Go through the records below line by line and report how many lines include "every", giving the number only.

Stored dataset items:
╔══
/-- **The sheared collar chart** of `M` over `φ`: `z ↦ (σ⁻¹(height z) + (φ (proj z))₀, φ (proj z))`
on collar points of positive height and positive sheared height, with inverse
`w ↦ toFun (φ⁻¹ (tail w)) (σ (w₀ - (tail w)₀))`; in it and the collar chart `leftChart φ` the
shrink map reads as the linear shear `shearCLE`. [folklore] -/
def shearChart : OpenPartialHomeomorph M (ℍ (n + 1)) where
  toFun z := ⟨D.shearVec φ z, D.shearVec_apply_zero_nonneg φ z⟩
  invFun w := D.toFun (φ.symm (BoundaryManifold.tail n w.val))
    (profile (w.val 0 - BoundaryManifold.tail n w.val 0))
  source := D.shearSource φ
  target := Subtype.val ⁻¹' shearTargetVec φ
  map_source' := by
    intro z hz
    obtain ⟨⟨hzr, hzs⟩, hh, hf⟩ := (D.mem_shearSource_iff φ).1 hz
    show D.shearVec φ z ∈ shearTargetVec φ
    rw [D.shearVec_eq_of_mem φ hz]
    refine ⟨⟨?_, ?_⟩, ?_⟩
    · show BoundaryManifold.tail n (BoundaryManifold.consCLE n (φ (D.proj z), D.shearFst φ z)) ∈
        φ.target
      rw [BoundaryManifold.tail_consCLE]
      exact φ.map_source hzs
    · show 0 < BoundaryManifold.consCLE n (φ (D.proj z), D.shearFst φ z) 0
      rwa [BoundaryManifold.consCLE_apply_zero]
    · show 0 < profile (BoundaryManifold.consCLE n (φ (D.proj z), D.shearFst φ z) 0 -
        BoundaryManifold.tail n (BoundaryManifold.consCLE n (φ (D.proj z), D.shearFst φ z)) 0)
      rw [BoundaryManifold.consCLE_apply_zero, BoundaryManifold.tail_consCLE, shearFst,
        add_sub_cancel_right, profile.apply_symm_apply]
      exact hh
  map_target' := by
    rintro w ⟨⟨hwt, hw0⟩, hwp⟩
    rw [mem_setOf_eq] at hwt hw0 hwp
    set s := profile (w.val 0 - BoundaryManifold.tail n w.val 0) with hs
    rw [D.mem_shearSource_iff φ, D.proj_apply _ _ hwp.le, D.height_apply _ _ hwp.le]
    refine ⟨⟨D.mem_region _ _ hwp.le, φ.map_target hwt⟩, hwp, ?_⟩
    rw [shearFst, D.proj_apply _ _ hwp.le, D.height_apply _ _ hwp.le, φ.right_inv hwt, hs,
      profile.symm_apply_apply, sub_add_cancel]
    exact hw0
  left_inv' := by
    intro z hz
    obtain ⟨⟨hzr, hzs⟩, hh, hf⟩ := (D.mem_shearSource_iff φ).1 hz
    show D.toFun (φ.symm (BoundaryManifold.tail n (D.shearVec φ z)))
      (profile (D.shearVec φ z 0 - BoundaryManifold.tail n (D.shearVec φ z) 0)) = z
    rw [D.shearVec_eq_of_mem φ hz, BoundaryManifold.tail_consCLE, BoundaryManifold.consCLE_apply_zero,
      φ.left_inv hzs, shearFst, add_sub_cancel_right, profile.apply_symm_apply]
    exact D.apply_proj_height z hzr
  right_inv' := by
    rintro w ⟨⟨hwt, hw0⟩, hwp⟩
    rw [mem_setOf_eq] at hwt hw0 hwp
    apply Subtype.ext
    show D.shearVec φ _ = w.val
    rw [shearVec, shearFst, D.proj_apply _ _ hwp.le, D.height_apply _ _ hwp.le, φ.right_inv hwt,
      profile.symm_apply_apply, sub_add_cancel, max_eq_left hw0.le]
    exact BoundaryManifold.consCLE_tail n w.val
  open_source := D.isOpen_shearSource φ
  open_target := (isOpen_shearTargetVec φ).preimage continuous_subtype_val
  continuousOn_toFun := by
    refine Topology.IsInducing.subtypeVal.continuousOn_iff.mpr ?_
    show ContinuousOn (fun z => D.shearVec φ z) (D.shearSource φ)
    refine (BoundaryManifold.consCLE n).continuous.comp_continuousOn ?_
    have hsub : D.shearSource φ ⊆ D.region ∩ D.proj ⁻¹' φ.source := inter_subset_left
    have h1 : ContinuousOn (fun z => φ (D.proj z)) (D.shearSource φ) :=
      φ.continuousOn.comp (D.continuousOn_proj.mono fun z hz => (hsub hz).1) fun z hz => (hsub hz).2
    refine h1.prodMk ((continuous_id.max continuous_const).comp_continuousOn ?_)
    refine (profile.symm.continuous.comp_continuousOn
      (D.continuousOn_height.mono fun z hz => (hsub hz).1)).add ?_
    exact (PiLp.continuous_apply 2 _ (0 : Fin n)).comp_continuousOn h1
  continuousOn_invFun := by
    have hA : Continuous fun w : ℍ (n + 1) =>
        (BoundaryManifold.tail n w.val, w.val 0 - BoundaryManifold.tail n w.val 0) :=
      ((BoundaryManifold.continuous_tail n).comp continuous_subtype_val).prodMk
        (((PiLp.continuous_apply 2 _ (0 : Fin (n + 1))).comp continuous_subtype_val).sub
          ((PiLp.continuous_apply 2 _ (0 : Fin n)).comp
            ((BoundaryManifold.continuous_tail n).comp continuous_subtype_val)))
    have hB : ContinuousOn (fun q : 𝔼 n × ℝ => (φ.symm q.1, profile q.2)) (φ.target ×ˢ univ) :=
      (φ.continuousOn_symm.comp continuousOn_fst fun q hq => hq.1).prodMk
        (profile.continuous.comp_continuousOn continuousOn_snd)
    refine D.continuousOn_toFun.comp (hB.comp hA.continuousOn ?_) ?_
    · rintro w ⟨⟨hwt, -⟩, -⟩
      exact ⟨hwt, mem_univ _⟩
    · rintro w ⟨⟨-, -⟩, hwp⟩
      exact ⟨mem_univ _, (le_of_lt hwp : (0 : ℝ) ≤ _)⟩

/-- The source of the sheared chart (definitional). [folklore] -/
theorem shearChart_source : (D.shearChart φ).source = D.shearSource φ := rfl

/-- The sheared chart as a vector (definitional). [folklore] -/
theorem coe_shearChart (z : M) : (D.shearChart φ z).val = D.shearVec φ z := rfl

/-- The value of the sheared chart on its source. [folklore] -/
theorem coe_shearChart_of_mem {z : M} (hz : z ∈ (D.shearChart φ).source) :
    (D.shearChart φ z).val =
      BoundaryManifold.consCLE n (φ (D.proj z), profile.symm (D.height z) + φ (D.proj z) 0) :=
  D.shearVec_eq_of_mem φ hz
/-!
# Creutz's `a₀` draw is exact: inverse-CDF proposal `∝ e^{bt·a₀}` on `[−1,1]`, thinning by `√(1−a₀²)`

HONEST FRAMING: exact (Metropolis-corrected) sampling algorithms for lattice gauge theory;
figures of merit are autocorrelation/cost numbers at stated couplings and volumes; no
continuum-physics claim.

Venture `LatticeQCDFlow` (cell pub-lqcd), topic `Exactness`, FANOUT row 9 (eng-latcore, the
engine `latflow.core`).  NEW WORK of the cell over Mathlib and row 9's files
`KennedyPendletonSampler.lean` (A3's law `a0Law`, the acceptance test `unitLaw_sq_le`),
`RejectionSampling.lean` (the loop) and `SU2HeatBathSampler.lean` (assembly).  Nothing here is
cited as a fact.  Printed counterparts, NAMED ONLY: Creutz, Phys. Rev. D 21 (1980) 2308, §III;
Kennedy–Pendleton 1985 (who replace this branch at large `bt`).

The engine's SECOND branch of `sample_a0` (`csrc/latcore_template.c`, `bt < KP_SWITCH = 2`;
`updates.py` `sample_a0_creutz`) reads two uniforms `(r, r₂)` per round: it proposes
`a₀ = 1 + log(e^{−2bt} + r(1 − e^{−2bt}))/bt` (the inverse distribution function of the density
`∝ e^{bt a₀}` on `[−1, 1]`), clipped to `[−1, 1]`, and accepts iff `r₂² ≤ 1 − a₀²`; when `bt = 0`
EXACTLY (the zero-staple branch of `update_link`, where the link's conditional law is Haar) it
proposes `a₀ = 2r − 1` instead.  In idealised real arithmetic:

* §1 a generic lemma for "propose `a₀ = prop(r)`, accept iff `r₂² ≤ 1 − a₀²`"
  (`sqrtThinRound prop`): if the proposal has a density `d` on `(−1, 1)` with
  `d(t)√(1−t²) = K · (2/π)√(1−t²)e^{ct}` there, the accepted part of a round is `K • a0Law c`
  (**`sqrtThinRound_apply_prod_true`**) and the loop outputs `(a0Law c ℝ)⁻¹ • a0Law c`
  (**`loopLaw_sqrtThinRound`**);
* §2 **`lintegral_creutzProposal`** — for `bt > 0` the clipped inverse-CDF proposal has density
  `bt e^{bt(t−1)}/(1 − e^{−2bt})` on `(−1, 1)` (change of variables along the distribution
  function); **`loopLaw_creutzRound`** — THE CREUTZ LOOP IS EXACT: it outputs the normalised A3
  law `(a0Law bt ℝ)⁻¹ • a0Law bt` for every `bt > 0`, with acceptance per round
  `(π/2)·bt e^{−bt}/(1−e^{−2bt}) · a0Law bt ℝ` (`creutzRound_accept`);
* §3 **`loopLaw_creutzRound₀`** — the `bt = 0` branch outputs `(a0Law 0 ℝ)⁻¹ • a0Law 0`, the
  semicircle law `(2/π)√(1−t²)dt` = the `a₀`-marginal of Haar (`SU2A0Marginal.lean`);
* §4 END TO END (**`map_assembleSU2_loopLaw_creutzRound`**, `…₀`): with a uniform axis and
  `assembleSU2` the Creutz loop produces EXACTLY the normalised link law
  `(∫e^{bt a₀}dHaar)⁻¹ • e^{bt a₀(U)} dHaar(U)`, and the `bt = 0` loop produces Haar itself.

NOT CLAIMED: floating point; the round cap `it < 100000`; and one deliberate APPROXIMATION of
the engine that this file makes visible: for `0 < bt ≤ 10⁻¹²` the C code takes the `2r − 1`
proposal (guarding `log(…)/bt`), whose loop outputs the `c = 0` law, not `a0Law bt` — a
relative density error `≤ e^{2·10⁻¹²} − 1` on that (measure-zero in practice) parameter range.
-/

namespace Summit.Ventures.LatticeQCDFlow.Exactness
import Summits.QuantumFields.BalabanUV.T4Continuum.Support.BlockPairingFaces
import Summits.QuantumFields.BalabanUV.T4Continuum.Spine.NE2PerturbedLayer

/-!
# T⁴ programme, spine node NE2 (U1a) — THE FIRST BACKGROUND-DEPENDENT η-RATE: a FIRST-ORDER (minimal-coupling) perturbation
# `Δ_a + t·Σ_μ 𝒜_μ∇_μ` of Bałaban's free vector operator by a LIPSCHITZ connection `𝒜` sampled at every lattice spacing —
# `PerturbationLaws` DISCHARGED from smoothness alone, the unit-lattice covariance converges with rate `L^{−k}`

Ninth generation of the NE2 prover lineage P1 of the cell `pub-balaban`, file 7 (on top of files 6/6b `Support/BlockPairingGeometry`, `Support/BlockPairingFaces` and
file 4 `Spine/NE2PerturbedLayer`).  The resolvent route reduced NE2⁺ to the two typed inequalities (H-bd)/(H-cons) of
`BackgroundResolventTower.PerturbationLaws`.  This file discharges them for the first DERIVATIVE-type perturbation family — the
shape in which a background gauge field enters a covariant Laplacian at first order («minimal coupling» `Δ_U = Δ + i(𝒜·∇ + ∇·𝒜) +
O(𝒜²)`): at level `k` (spacing `η_k = L^{−k}`), `P_k = Σ_μ diag(𝒜^{(k)}_μ)·∇^{(k)}_μ` (`firstOrder`), where the coefficient fields
`𝒜^{(k)}_μ : T_{η_k} × {1..d} → ℂ` are ANY family with (`LipschitzBackground`)
 (i) `|𝒜^{(k)}_μ(x)| ≤ α` (size), (ii) `|𝒜^{(k)}_μ(x + η_ke_ν) − 𝒜^{(k)}_μ(x)| ≤ β·η_k` (Lipschitz at its own spacing),
 (iii) `|𝒜^{(k+1)}_μ(x′) − 𝒜^{(k)}_μ(par x′)| ≤ β·η_k` (two-spacing consistency: the finer sample against the coarser one at the
 block parent) — e.g. the samples of ONE Lipschitz connection on the unit torus at all spacings.  THEN:
 * §1–§2 (H-bd): `‖P𝒢‖ ≤ d·α·Cst` ((1.89) `‖∇𝒢‖ ≤ Cst`) and `‖𝒢P‖ ≤ d(α + β)Cst` (adjoint + discrete Leibniz + `∇ᴴ = −Sᴴ∇`);
 * §3 (H-cons): **`opNorm_consistency_le`** `‖𝒢′(P′J − JP)𝒢‖ ≤ d·Cst²·(Rδ + 2d(R + 1)α·η)` from the EXACT decomposition
   `D′∇′J − JD∇ = R·(D′ − D̄)F J∇ + (1 − Π)(R·F − 1)J D∇` (`D̄ = diag(𝒜 ∘ par)`; file 6: `∇′J = R·FJ∇`, `JD = D̄J`, `Π(R·F − 1)J = 0`)
   and the complement defect `‖𝒢′(1 − Π)‖ ≤ 2dCst·η` (file 3): the block-oscillating part of the fine derivative of a block-constant
   field is invisible to the fine propagator up to `O(η)`;
 * §4 **`perturbationLaws_firstOrder`**: `PerturbationLaws (calDalev L M a ha) (Pmodel V) (JpcT L M) (d(α+β)Cst) (C₂·L^{−k})`,
   `C₂ = d·Cst²·(Lβ + 2d(L + 1)α)`; **`towerLimitRate_firstOrderBackground`** (`L ≥ 2`, `d ≥ 1`, `‖t‖·d(α+β)Cst < 1`): the King-averaged
   unit-lattice covariance of `(Δ_a^{(k)} + t·P_k)⁻¹` CONVERGES with rate `L^{−k}` and the explicit constant of
   `NE2PerturbedLayer.towerLimitRate_perturbed_king`; **`firstOrderBackground_limit`** adds the Lipschitz bound in `t`.  NO typed residual.

HONEST FRAMING (T4-DAG p. 1).  A MODEL of the background dependence, not Bałaban's `Δ_a(U)`: abelian-type first-order minimal
coupling with a globally small (`‖t‖·d(α+β)Cst < 1`) Lipschitz coefficient, King's (non-covariant) outer averaging, no `O(𝒜²)` /
`∂_UP_U∂_U*` / `aQ(U)*Q(U)` terms, operator norm on a fixed finite torus; it is the FIRST η-rate in the tree in which a background
enters the propagator at all, and it shows that (H-bd)/(H-cons) follow from smoothness of the background alone.  Rates / pairing /
constants OURS; nothing printed is a hypothesis; NOT infinite volume / mass gap / Clay / summit progress; spine 0/9 unchanged.
HONEST DEPENDENCY: continuum YM on T⁴ ⇐ BetaPertH ∧ nine spine estimates (0/9 proved); BetaPertH ⇐ (D1) ∧ (D4) ∧ CAP+tail;
G-an2-4 gates asym, D1 and NE2/3/4.  ABSOLUTE RULE kept; no `sorry`.
-/

noncomputable section
import Literature.NumberTheory.LFunctions.MatomakiRadziwillTaoT2OfVK
import Literature.NumberTheory.LFunctions.VinogradovZetaSumEstimate
import HarnessLib

/-!
# Tao 2016, Theorem 1.2 for `λ` (log-averaged two-point Chowla) proved: `tao_log_chowla_liouville_holds`

Topic `Literature/NumberTheory/Sieve`; sibling proof file (one theorem, no new definitions, no named facts) of
`ParityWave0.lean` for the Wave-0 named fact `Literature.NumberTheory.Sieve.tao_log_chowla_liouville`
(**parity.S21**): T. Tao, *The logarithmically averaged Chowla and Elliott conjectures for two-point
correlations*, Forum Math. Pi **4** (2016), e8 = arXiv:1509.05422, **Theorem 1.2** (with `ω(x) = x`,
`b₁, b₂ ≥ 0`, as in the abstract): for natural numbers `a₁, a₂` and `b₁, b₂` with `a₁ b₂ ≠ a₂ b₁`,
`∑_{n ≤ x} λ(a₁ n + b₁) λ(a₂ n + b₂) / n = o(log x)`.

The tree already contains the whole printed deduction; this file only joins its two leaves, which live in
modules neither of which imports the other:

* `MatomakiRadziwillTaoT2OfVK.lean`:
  `LFunctions.MRT2015.tao_log_chowla_liouville_of_vk :
     0 < c → LFunctions.HasVKZeroFreeRegion c T₀ → Sieve.tao_log_chowla_liouville`
  — Theorem 1.2 for `λ` from ANY Vinogradov–Korobov zero-free region for Dirichlet `L`-functions, along
  Tao's own line: §1 (paragraph after Remark 1.6: "Corollary 1.5 implies Theorem 1.2", `λ` being
  non-pretentious — `Tao2016_liouvilleNonpretentious_holds`, proved in `LiouvilleNonpretentious.lean` from the
  van der Corput estimate for `ζ`, where the paper points to the Vinogradov–Korobov region) and §2 (first
  paragraph: for `λ` one may pass directly to Theorem 2.3, `tao_log_chowla_liouville_of_theorem23`);
  Theorem 2.3 from Proposition 2.4 (`Tao2016_theorem23_of_prop24`) and the proved core of its proof —
  Lemma 2.5, Proposition 2.6, the entropy decrement argument, Hoeffding's inequality, the circle method and the
  restriction theorem for the primes of §3 (`Tao2016.Tao2016_theorem23_core_holds`, `TaoLogElliottCore.lean`);
  Proposition 2.4 (`MRT2015.Tao2016_prop24_of_vk`) from Matomäki–Radziwiłł–Tao 2015, Theorem 1.7 (saving
  `e^{-M/120}`), Theorem A.2 and Proposition A.3 in the restricted-Halász form with middle term
  `K (1 + M) e^{-M/2}` (`MRT2015.propA3With_exp_half_of_vk`: the window `𝒯₀ ∪ 𝒯₁` by Halász's theorem for
  block-restricted sums, the range `𝒯₂` by Lemma A.4 and Matomäki–Radziwiłł 2016, Proposition 1), the
  zero-free region entering through Matomäki–Radziwiłł's Lemma 11, Lemma A.4, the Halász window bound and the
  twisted prime sums far from the minimiser (the four `…_of_vk` inputs listed in that file's docstring);
* `VinogradovZetaSumEstimate.lean`: `LFunctions.VKZeta.exists_hasVKZeroFreeRegion : ∃ c > 0, HasVKZeroFreeRegion c 21`
  — the Vinogradov–Korobov region, unconditionally, from the tree's Vinogradov mean value theorem
  (`vmvtBound_thirtyTwo`) through Ivić's Theorem 6.2, Ford's shape of the exponential-sum bound and
  Richert-type bounds.

Axiom closure of the theorem below: `propext`, `Classical.choice`, `Quot.sound`; no named fact remains on
this path.

## References

* T. Tao, *The logarithmically averaged Chowla and Elliott conjectures for two-point correlations*, Forum
  Math. Pi 4 (2016), e8, doi:10.1017/fmp.2016.6 = arXiv:1509.05422: Theorem 1.2, Theorem 1.3, Corollary 1.5,
  §1 (paragraph after Remark 1.6), §2 (Theorem 2.3, Proposition 2.4, Lemma 2.5, Proposition 2.6), §3.
  [TaoFMP2016]
* K. Matomäki, M. Radziwiłł, T. Tao, *An averaged form of Chowla's conjecture*, Algebra & Number Theory 9
  (2015), 2167–2196: Theorem 1.7, (1.12), Appendix A (Theorem A.2, Proposition A.3, Lemma A.4).
  [MatomakiRadziwillTao2015]
* K. Matomäki, M. Radziwiłł, *Multiplicative functions in short intervals*, Ann. of Math. 183 (2016),
  Proposition 1, Lemma 11. [MatomakiRadziwillAnnals2016]
* A. Ivić, *The Riemann zeta-function* (1985), Theorems 6.1–6.2, Lemma 6.3. [Ivic1985]

## Design choices

* A sibling file rather than an append to `ParityWave0.lean`: the proof imports modules that themselves
  import `ParityWave0.lean` (house pattern of `ParityWave0PolymathHolds.lean`, `ParityWave0IwaniecHolds.lean`).
* The inexplicit region `∃ c > 0, HasVKZeroFreeRegion c 21` is used, not Khale's explicit theorem
  (`Khale2024_zeroFreeRegion`, a named fact the `…_of_khale` theorems of the tree still take as a hypothesis).
-/

namespace Literature.NumberTheory.Sieve

/-- **Tao 2016, Theorem 1.2 for the Liouville function, PROVED**: for natural numbers `a₁, a₂ ≥ 1` and
`b₁, b₂` with `a₁ b₂ ≠ a₂ b₁`, `∑_{n ≤ x} λ(a₁ n + b₁) λ(a₂ n + b₂) / n = o(log x)`, i.e. the Wave-0 named
fact `tao_log_chowla_liouville` (parity.S21) DISCHARGED along the printed proof: the Vinogradov–Korobov
zero-free region (`LFunctions.VKZeta.exists_hasVKZeroFreeRegion`, from Vinogradov's mean value theorem) fed
into `LFunctions.MRT2015.tao_log_chowla_liouville_of_vk` (Matomäki–Radziwiłł–Tao 2015, Prop. A.3 / Thm A.2 /
Thm 1.7; Tao 2016, Proposition 2.4, Theorem 2.3 with the entropy decrement argument of §3, and Theorem 1.2
for `λ` from Theorem 2.3 by the non-pretentiousness of `λ`, `Tao2016_liouvilleNonpretentious_holds`). All
axioms standard.
[cite: TaoFMP2016, Theorem 1.2 (ω(x) = x) and its proof via Corollary 1.5, Theorem 2.3, Proposition 2.4, §3] -/
theorem tao_log_chowla_liouville_holds : tao_log_chowla_liouville := by
  obtain ⟨c, hc, hVK⟩ := LFunctions.VKZeta.exists_hasVKZeroFreeRegion
  exact LFunctions.MRT2015.tao_log_chowla_liouville_of_vk hc hVK

end Literature.NumberTheory.Sieve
╚══
Finished task >> 2